/-! ## §2 ★★ The `k`-fold sup-norm rows of the reduced iterate -/

/-- ★★ **`G_k` IN SUP NORM, k-UNIFORMLY UP TO `L^k`, AND SUP-CLOSE TO THE PURE `LINE`-ITERATE.**  Tower `Ū₀^{(j)} = Averaging.iter (blockAvg ℰp) j U₀` in the standing range `k ≤ m + K`;
`G` the reduced recursion family at the covariant stair mean (`hG0`, `hGs` — DEFECT's letters VERBATIM), `S` the pure recursion `S 0 = Y`, `S (j+1) c = LINE_{Ū₀^{(j)}}(S j)(c)`
(`hS0`, `hSs`); per-level loop-variable sizes `dist1(W^{(j)}_i(c)) ≤ a j ≤ 1∕24`, `a j < δ_N`, `0 ≤ a j` (`j < k`); `‖Y b‖ ≤ M`.  Then with `κ_∞ = 159·(d+2)L·(2dL^d)`:
`∀ c, L·‖G k c − S k c‖ ≤ L^k·κ_∞·(Σ_{j<k} a j)·exp((κ_∞∕L)Σ_{j<k} a j)·M` and `∀ c, ‖G k c‖ ≤ L^k·exp((κ_∞∕L)Σ_{j<k} a j)·M`.  Per level `B_{j+1} = (L + κ_∞a_j)B_j`,
`Δ_{j+1} = LΔ_j + κ_∞a_jB_j` (§1 + ✓`line_sub`), then ✓`recursion_bound` at `ρ := L`. [cite: Balaban1984PropagatorsI, (1.18)-(1.20) pp.19-20; Balaban1985Averaging, Prop. 3 (124)-(126) p.36] -/
theorem norm_reduced_sub_lineIter_le_of_sup (U₀ : GaugeField P 0 (Matrix.specialUnitaryGroup n ℂ)) (Y : PBond P 0 → Matrix n n ℂ)
    (G S : (k : ℕ) → PBond P k → Matrix n n ℂ) (hG0 : ∀ b, G 0 b = Y b) (hS0 : ∀ b, S 0 b = Y b)
    (hGs : ∀ (k : ℕ) (c : PBond P (k + 1)), G (k + 1) c
      = (fderiv ℂ (eml : (Idx P → Matrix n n ℂ) → Matrix n n ℂ)
            (fun i => ((loopHol (Averaging.iter (fun i => blockAvg (P := P) (j := i) (expMeanLogSU (n := n))) k U₀) c i :
              Matrix.specialUnitaryGroup n ℂ) : Matrix n n ℂ))
            (fun i => covWalkSum (Averaging.iter (fun i => blockAvg (P := P) (j := i) (expMeanLogSU (n := n))) k U₀) (G k)
                (walk (emb c.src) (loopWord P.L c.dir (off i.1) i.2.1 i.2.2))
              * ((loopHol (Averaging.iter (fun i => blockAvg (P := P) (j := i) (expMeanLogSU (n := n))) k U₀) c i :
                Matrix.specialUnitaryGroup n ℂ) : Matrix n n ℂ))
            * star ((corr (expMeanLogSU (n := n)) (Averaging.iter (fun i => blockAvg (P := P) (j := i) (expMeanLogSU (n := n))) k U₀) c :
                Matrix.specialUnitaryGroup n ℂ) : Matrix n n ℂ)
          + ((corr (expMeanLogSU (n := n)) (Averaging.iter (fun i => blockAvg (P := P) (j := i) (expMeanLogSU (n := n))) k U₀) c :
                Matrix.specialUnitaryGroup n ℂ) : Matrix n n ℂ)
            * covWalkSum (Averaging.iter (fun i => blockAvg (P := P) (j := i) (expMeanLogSU (n := n))) k U₀) (G k)
                (walk (emb c.src) (List.replicate P.L (c.dir, true)))
            * star ((corr (expMeanLogSU (n := n)) (Averaging.iter (fun i => blockAvg (P := P) (j := i) (expMeanLogSU (n := n))) k U₀) c :
                Matrix.specialUnitaryGroup n ℂ) : Matrix n n ℂ))
        - ((((Fintype.card (Idx P) : ℂ))⁻¹ • ∑ i : Idx P,
              covWalkSum (Averaging.iter (fun i => blockAvg (P := P) (j := i) (expMeanLogSU (n := n))) k U₀) (G k) (walk (emb c.src) (stairWord i.2.1 (off i.1))))
            - ((Averaging.iter (fun i => blockAvg (P := P) (j := i) (expMeanLogSU (n := n))) (k + 1) U₀ c : Matrix.specialUnitaryGroup n ℂ) :
                Matrix n n ℂ)
              * (((Fintype.card (Idx P) : ℂ))⁻¹ • ∑ i : Idx P,
                  covWalkSum (Averaging.iter (fun i => blockAvg (P := P) (j := i) (expMeanLogSU (n := n))) k U₀) (G k) (walk (emb c.tgt) (stairWord i.2.1 (off i.1))))
              * star ((Averaging.iter (fun i => blockAvg (P := P) (j := i) (expMeanLogSU (n := n))) (k + 1) U₀ c :
                Matrix.specialUnitaryGroup n ℂ) : Matrix n n ℂ)))
    (hSs : ∀ (k : ℕ) (c : PBond P (k + 1)), S (k + 1) c
      = ((Fintype.card (Idx P) : ℂ))⁻¹ • ∑ i : Idx P,
          ((holAt (Averaging.iter (fun i => blockAvg (P := P) (j := i) (expMeanLogSU (n := n))) k U₀) (walk (emb c.src) (stairWord i.2.1 (off i.1))) :
              Matrix.specialUnitaryGroup n ℂ) : Matrix n n ℂ) *
            covWalkSum (Averaging.iter (fun i => blockAvg (P := P) (j := i) (expMeanLogSU (n := n))) k U₀) (S k)
              (walk (walkEnd (emb c.src) (stairWord i.2.1 (off i.1))) (List.replicate P.L (c.dir, true))) *
          star ((holAt (Averaging.iter (fun i => blockAvg (P := P) (j := i) (expMeanLogSU (n := n))) k U₀) (walk (emb c.src) (stairWord i.2.1 (off i.1))) :
              Matrix.specialUnitaryGroup n ℂ) : Matrix n n ℂ))
    (a : ℕ → ℝ) (ha0 : ∀ j, 0 ≤ a j) {k : ℕ} (hk : k ≤ P.m + P.K)
    (hα : ∀ j < k, ∀ (c : PBond P (j + 1)) (i : Idx P),
        dist1 (loopHol (Averaging.iter (fun i => blockAvg (P := P) (j := i) (expMeanLogSU (n := n))) j U₀) c i) ≤ a j)
    (ha24 : ∀ j < k, a j ≤ 1 / 24) (haN : ∀ j < k, a j < deltaSU n) {M : ℝ} (hM0 : 0 ≤ M) (hM : ∀ b, ‖Y b‖ ≤ M) :
    (∀ c : PBond P k, (P.L : ℝ) * ‖G k c - S k c‖
        ≤ (P.L : ℝ) ^ k * (159 * (((P.d + 2) * P.L : ℕ) : ℝ) * (2 * P.d * (P.L : ℝ) ^ P.d))
          * (∑ j ∈ Finset.range k, a j) * Real.exp ((159 * (((P.d + 2) * P.L : ℕ) : ℝ) * (2 * P.d * (P.L : ℝ) ^ P.d))
              / (P.L : ℝ) * ∑ j ∈ Finset.range k, a j) * M)
      ∧ ∀ c : PBond P k, ‖G k c‖
        ≤ (P.L : ℝ) ^ k * Real.exp ((159 * (((P.d + 2) * P.L : ℕ) : ℝ) * (2 * P.d * (P.L : ℝ) ^ P.d))
              / (P.L : ℝ) * ∑ j ∈ Finset.range k, a j) * M := by
  have hLpos : (0 : ℝ) < (P.L : ℝ) := by exact_mod_cast P.L_pos
  -- letters
  set ρ : ℝ := (P.L : ℝ) with hρ
  set κ : ℝ := 159 * (((P.d + 2) * P.L : ℕ) : ℝ) * (2 * P.d * (P.L : ℝ) ^ P.d) with hκ
  have hρpos : 0 < ρ := hLpos
  have hκ0 : 0 ≤ κ := by positivity
  -- the bound sequences (by recursion) and their closed forms
  let g : ℕ → ℝ := fun j => Nat.rec (motive := fun _ => ℝ) M (fun j gj => (ρ + κ * a j) * gj) j
  let δ : ℕ → ℝ := fun j => Nat.rec (motive := fun _ => ℝ × ℝ) (M, 0) (fun j p => ((ρ + κ * a j) * p.1, ρ * p.2 + κ * a j * p.1)) j |>.2
  have hg0 : g 0 = M := rfl
  have hgs : ∀ j, g (j + 1) = (ρ + κ * a j) * g j := fun j => rfl
  have hδ_fst : ∀ j, (Nat.rec (motive := fun _ => ℝ × ℝ) (M, 0) (fun j p => ((ρ + κ * a j) * p.1, ρ * p.2 + κ * a j * p.1)) j).1 = g j := by
    intro j
    induction j with
    | zero => rfl
    | succ j ih =>
      show (ρ + κ * a j) * (Nat.rec (motive := fun _ => ℝ × ℝ) (M, 0) (fun j p => ((ρ + κ * a j) * p.1, ρ * p.2 + κ * a j * p.1)) j).1 = (ρ + κ * a j) * g j
      rw [ih]
  have hδ0 : δ 0 = 0 := rfl
  have hδs : ∀ j, δ (j + 1) = ρ * δ j + κ * a j * g j := by
    intro j
    show ρ * (Nat.rec (motive := fun _ => ℝ × ℝ) (M, 0) (fun j p => ((ρ + κ * a j) * p.1, ρ * p.2 + κ * a j * p.1)) j).2
        + κ * a j * (Nat.rec (motive := fun _ => ℝ × ℝ) (M, 0) (fun j p => ((ρ + κ * a j) * p.1, ρ * p.2 + κ * a j * p.1)) j).1 = ρ * δ j + κ * a j * g j
    rw [hδ_fst]
  have hg_nn : ∀ j, 0 ≤ g j := by
    intro j
    induction j with
    | zero => exact hM0
    | succ j ih => rw [hgs]; have := ha0 j; positivity
  have hδ_nn : ∀ j, 0 ≤ δ j := by
    intro j
    induction j with
    | zero => exact le_of_eq hδ0.symm
    | succ j ih => rw [hδs]; have := ha0 j; have := hg_nn j; positivity
  -- the pointwise rows by induction on the level
  have hpt : ∀ j ≤ k, (∀ c, ‖G j c‖ ≤ g j) ∧ (∀ c, ‖G j c - S j c‖ ≤ δ j) := by
    intro j
    induction j with
    | zero =>
      intro _
      refine ⟨fun c => ?_, fun c => ?_⟩
      · rw [hG0, hg0]; exact hM c
      · rw [hG0, hS0, sub_self, norm_zero, hδ0]
    | succ j ih =>
      intro hj
      have hj' : j < k := hj
      have hj1 : j + 1 ≤ P.m + P.K := by omega
      obtain ⟨ihg, ihδ⟩ := ih hj'.le
      set V := Averaging.iter (fun i => blockAvg (P := P) (j := i) (expMeanLogSU (n := n))) j U₀ with hV
      -- the three level-`j` fields as functions of the coarse bond: defect `D`, `LINE(G j)`, `LINE(G j − S j)`
      set D : PBond P (j + 1) → Matrix n n ℂ := fun c =>
        (fderiv ℂ (eml : (Idx P → Matrix n n ℂ) → Matrix n n ℂ) (fun i => ((loopHol V c i : Matrix.specialUnitaryGroup n ℂ) : Matrix n n ℂ))
            (fun i => covWalkSum V (G j) (walk (emb c.src) (loopWord P.L c.dir (off i.1) i.2.1 i.2.2))
              * ((loopHol V c i : Matrix.specialUnitaryGroup n ℂ) : Matrix n n ℂ))
            * star ((corr (expMeanLogSU (n := n)) V c : Matrix.specialUnitaryGroup n ℂ) : Matrix n n ℂ)
          + ((corr (expMeanLogSU (n := n)) V c : Matrix.specialUnitaryGroup n ℂ) : Matrix n n ℂ)
            * covWalkSum V (G j) (walk (emb c.src) (List.replicate P.L (c.dir, true)))
            * star ((corr (expMeanLogSU (n := n)) V c : Matrix.specialUnitaryGroup n ℂ) : Matrix n n ℂ))
        - ((((Fintype.card (Idx P) : ℂ))⁻¹ • ∑ i : Idx P, covWalkSum V (G j) (walk (emb c.src) (stairWord i.2.1 (off i.1))))
            - ((avgFun (expMeanLogSU (n := n)) V c : Matrix.specialUnitaryGroup n ℂ) : Matrix n n ℂ)
                * (((Fintype.card (Idx P) : ℂ))⁻¹ • ∑ i : Idx P, covWalkSum V (G j) (walk (emb c.tgt) (stairWord i.2.1 (off i.1))))
                * star ((avgFun (expMeanLogSU (n := n)) V c : Matrix.specialUnitaryGroup n ℂ) : Matrix n n ℂ))
        - ((Fintype.card (Idx P) : ℂ))⁻¹ • ∑ i : Idx P,
            ((holAt V (walk (emb c.src) (stairWord i.2.1 (off i.1))) : Matrix.specialUnitaryGroup n ℂ) : Matrix n n ℂ) *
              covWalkSum V (G j) (walk (walkEnd (emb c.src) (stairWord i.2.1 (off i.1))) (List.replicate P.L (c.dir, true))) *
            star ((holAt V (walk (emb c.src) (stairWord i.2.1 (off i.1))) : Matrix.specialUnitaryGroup n ℂ) : Matrix n n ℂ) with hD
      set LG : PBond P (j + 1) → Matrix n n ℂ := fun c => ((Fintype.card (Idx P) : ℂ))⁻¹ • ∑ i : Idx P,
            ((holAt V (walk (emb c.src) (stairWord i.2.1 (off i.1))) : Matrix.specialUnitaryGroup n ℂ) : Matrix n n ℂ) *
              covWalkSum V (G j) (walk (walkEnd (emb c.src) (stairWord i.2.1 (off i.1))) (List.replicate P.L (c.dir, true))) *
            star ((holAt V (walk (emb c.src) (stairWord i.2.1 (off i.1))) : Matrix.specialUnitaryGroup n ℂ) : Matrix n n ℂ) with hLG
      set LΔ : PBond P (j + 1) → Matrix n n ℂ := fun c => ((Fintype.card (Idx P) : ℂ))⁻¹ • ∑ i : Idx P,
            ((holAt V (walk (emb c.src) (stairWord i.2.1 (off i.1))) : Matrix.specialUnitaryGroup n ℂ) : Matrix n n ℂ) *
              covWalkSum V (G j - S j) (walk (walkEnd (emb c.src) (stairWord i.2.1 (off i.1))) (List.replicate P.L (c.dir, true))) *
            star ((holAt V (walk (emb c.src) (stairWord i.2.1 (off i.1))) : Matrix.specialUnitaryGroup n ℂ) : Matrix n n ℂ) with hLΔ
      have hiter : Averaging.iter (fun i => blockAvg (P := P) (j := i) (expMeanLogSU (n := n))) (j + 1) U₀ = avgFun (expMeanLogSU (n := n)) V := rfl
      have hdecG : ∀ c, G (j + 1) c = D c + LG c := by
        intro c
        rw [hGs, hiter]
        simp only [hD, hLG]
        abel
      have hdecΔ : ∀ c, G (j + 1) c - S (j + 1) c = D c + LΔ c := by
        intro c
        rw [hdecG, hSs, hLΔ, hLG, hD]
        simp only [line_sub V (G j) (S j) c]
        abel
      -- the sup rows of the pieces
      have hDrow : ∀ c, ‖D c‖ ≤ κ * a j * g j := by
        intro c
        have h := norm_defect_le_of_sup hj1 V (G j) (hg_nn j) ihg c (ha0 j) (hα j hj' c) (ha24 j hj') (haN j hj')
        have h' : ‖D c‖ ≤ 159 * a j * (((P.d + 2) * P.L : ℕ) : ℝ) * (2 * P.d * (P.L : ℝ) ^ P.d) * g j := by simpa only [hD] using h
        calc ‖D c‖ ≤ 159 * a j * (((P.d + 2) * P.L : ℕ) : ℝ) * (2 * P.d * (P.L : ℝ) ^ P.d) * g j := h'
          _ = κ * a j * g j := by rw [hκ]; ring
      have hLGrow : ∀ c, ‖LG c‖ ≤ ρ * g j := by
        intro c
        have h := norm_line_le_of_sup V (G j) ihg c
        simpa only [hLG, hρ] using h
      have hLΔrow : ∀ c, ‖LΔ c‖ ≤ ρ * δ j := by
        intro c
        have h := norm_line_le_of_sup V (G j - S j) (fun b => by simpa only [Pi.sub_apply] using ihδ b) c
        simpa only [hLΔ, hρ] using h
      refine ⟨fun c => ?_, fun c => ?_⟩
      · calc ‖G (j + 1) c‖ = ‖D c + LG c‖ := by rw [hdecG]
          _ ≤ ‖D c‖ + ‖LG c‖ := norm_add_le _ _
          _ ≤ κ * a j * g j + ρ * g j := add_le_add (hDrow c) (hLGrow c)
          _ = g (j + 1) := by rw [hgs]; ring
      · calc ‖G (j + 1) c - S (j + 1) c‖ = ‖D c + LΔ c‖ := by rw [hdecΔ]
          _ ≤ ‖D c‖ + ‖LΔ c‖ := norm_add_le _ _
          _ ≤ κ * a j * g j + ρ * δ j := add_le_add (hDrow c) (hLΔrow c)
          _ = δ (j + 1) := by rw [hδs]; ring
  -- the recursion bound on the bound sequences
  have hmain := recursion_bound hρpos hκ0 a g δ ha0 hg_nn hδ0 k (fun j _ => (hgs j).le) (fun j _ => (hδs j).le)
  rw [hg0] at hmain
  obtain ⟨hgk, hδk⟩ := hpt k le_rfl
  refine ⟨fun c => ?_, fun c => (hgk c).trans hmain.1⟩
  calc (P.L : ℝ) * ‖G k c - S k c‖ ≤ ρ * δ k := mul_le_mul_of_nonneg_left (hδk c) hLpos.le
    _ ≤ _ := hmain.2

■ TASK STATEMENT:
What lines of the material contain "sequences"? Show them.

■ COMPLETED TASK:
  -- the bound sequences (by recursion) and their closed forms
  -- the recursion bound on the bound sequences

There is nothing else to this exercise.